- Born: 27 July 1937 Badaun, Uttar Pradesh, India
- Died: 4 February 2006 (aged 68)
- Occupation: Surgeon
- Known for: Kidney transplants

= Raj Vir Singh Yadav =

Indian surgeon (1937–2006)

R.V.S. Yadav was born on 27 July 1937 in Nauliharnathpur (District Budaun), Uttar Pradesh, India. He was awarded the MBBS in 1961 and the MS (Surgery) in 1964 respectively from the King George's Medical College, Lucknow University, Lucknow. He received the FICS (General Surgery) in 1974 from the International College of Surgeons and the FACS (General Surgery) in 1977 from the American College of Surgeons.
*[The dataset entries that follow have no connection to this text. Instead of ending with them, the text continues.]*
/-- Size of the instance space along truncation: `#Ω_{k+1} = #Ω_k · (2n)^m`. [folklore] -/
theorem shwQ_card_inst_trunc (m k n : ℕ) :
    Fintype.card (Fin m → Fin (k + 1) → Fin n × Bool)
      = Fintype.card (Fin m → Fin k → Fin n × Bool) * Fintype.card (Fin m → Fin n × Bool) := by
  obtain ⟨e, -⟩ := shwQ_truncEquiv m k n
  rw [Fintype.card_congr e, Fintype.card_prod]

/-- The first-literal space is nonempty for `n ≥ 1` (as a real inequality). [folklore] -/
theorem shwQ_card_heads_pos (m : ℕ) {n : ℕ} (hn : 0 < n) :
    (0 : ℝ) < Fintype.card (Fin m → Fin n × Bool) := by
  have : Nonempty (Fin m → Fin n × Bool) := ⟨fun _ => (⟨0, hn⟩, true)⟩
  exact_mod_cast Fintype.card_pos

/-- **Transport of a success ratio along truncation (pull-back form).** If `Q Φ` holds whenever
`P (tail Φ)` does, then the density of `P` in `F_k(n, m)` is at most the density of `Q` in
`F_{k+1}(n, m)` (`n ≥ 1`). [folklore] -/
theorem shwQ_ratio_trunc {m k n : ℕ} (hn : 0 < n) (P : (Fin m → Fin k → Fin n × Bool) → Prop)
    [DecidablePred P] (Q : (Fin m → Fin (k + 1) → Fin n × Bool) → Prop) [DecidablePred Q]
    (hPQ : ∀ Φ, P (fun i => Fin.tail (Φ i)) → Q Φ) :
    ((univ.filter P).card : ℝ) / Fintype.card (Fin m → Fin k → Fin n × Bool)
      ≤ ((univ.filter Q).card : ℝ) / Fintype.card (Fin m → Fin (k + 1) → Fin n × Bool) := by
  have hsub : ((univ : Finset (Fin m → Fin (k + 1) → Fin n × Bool)).filter fun Φ =>
      P (fun i => Fin.tail (Φ i))) ⊆ univ.filter Q := by
    intro Φ hΦ
    simp only [Finset.mem_filter, Finset.mem_univ, true_and] at hΦ ⊢
    exact hPQ Φ hΦ
  have hle := Finset.card_le_card hsub
  rw [shwQ_card_filter_trunc P] at hle
  have hc := shwQ_card_heads_pos m hn
  rw [shwQ_card_inst_trunc]
  push_cast
  calc ((univ.filter P).card : ℝ) / Fintype.card (Fin m → Fin k → Fin n × Bool)
      = ((univ.filter P).card : ℝ) * Fintype.card (Fin m → Fin n × Bool)
          / (Fintype.card (Fin m → Fin k → Fin n × Bool) * Fintype.card (Fin m → Fin n × Bool)) := by
        rw [mul_div_mul_right _ _ hc.ne']
    _ ≤ _ := by
        gcongr
        exact_mod_cast hle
Yadav performed the first kidney transplant in India at the Post Graduate Institute of Medical Education & Research (PGIMER) at Chandigarh in 1973. He was the first transplant surgeon to be by honoured by Indira Gandhi with the Padma Shri award in 1982. He was honorary surgeon to three consecutive Presidents, Dr. Neelam Sanjeeva Reddi, Gyani Zail Singh and R. Venkataraman.

Yadav was honoured with the establishment of the Raj Vir Singh Yadav Foundation, which aims to support medical and scientific education, awareness, research and practice. It offers and supports socio-economic assistance, development, and general welfare and empowerment of the Indian societies.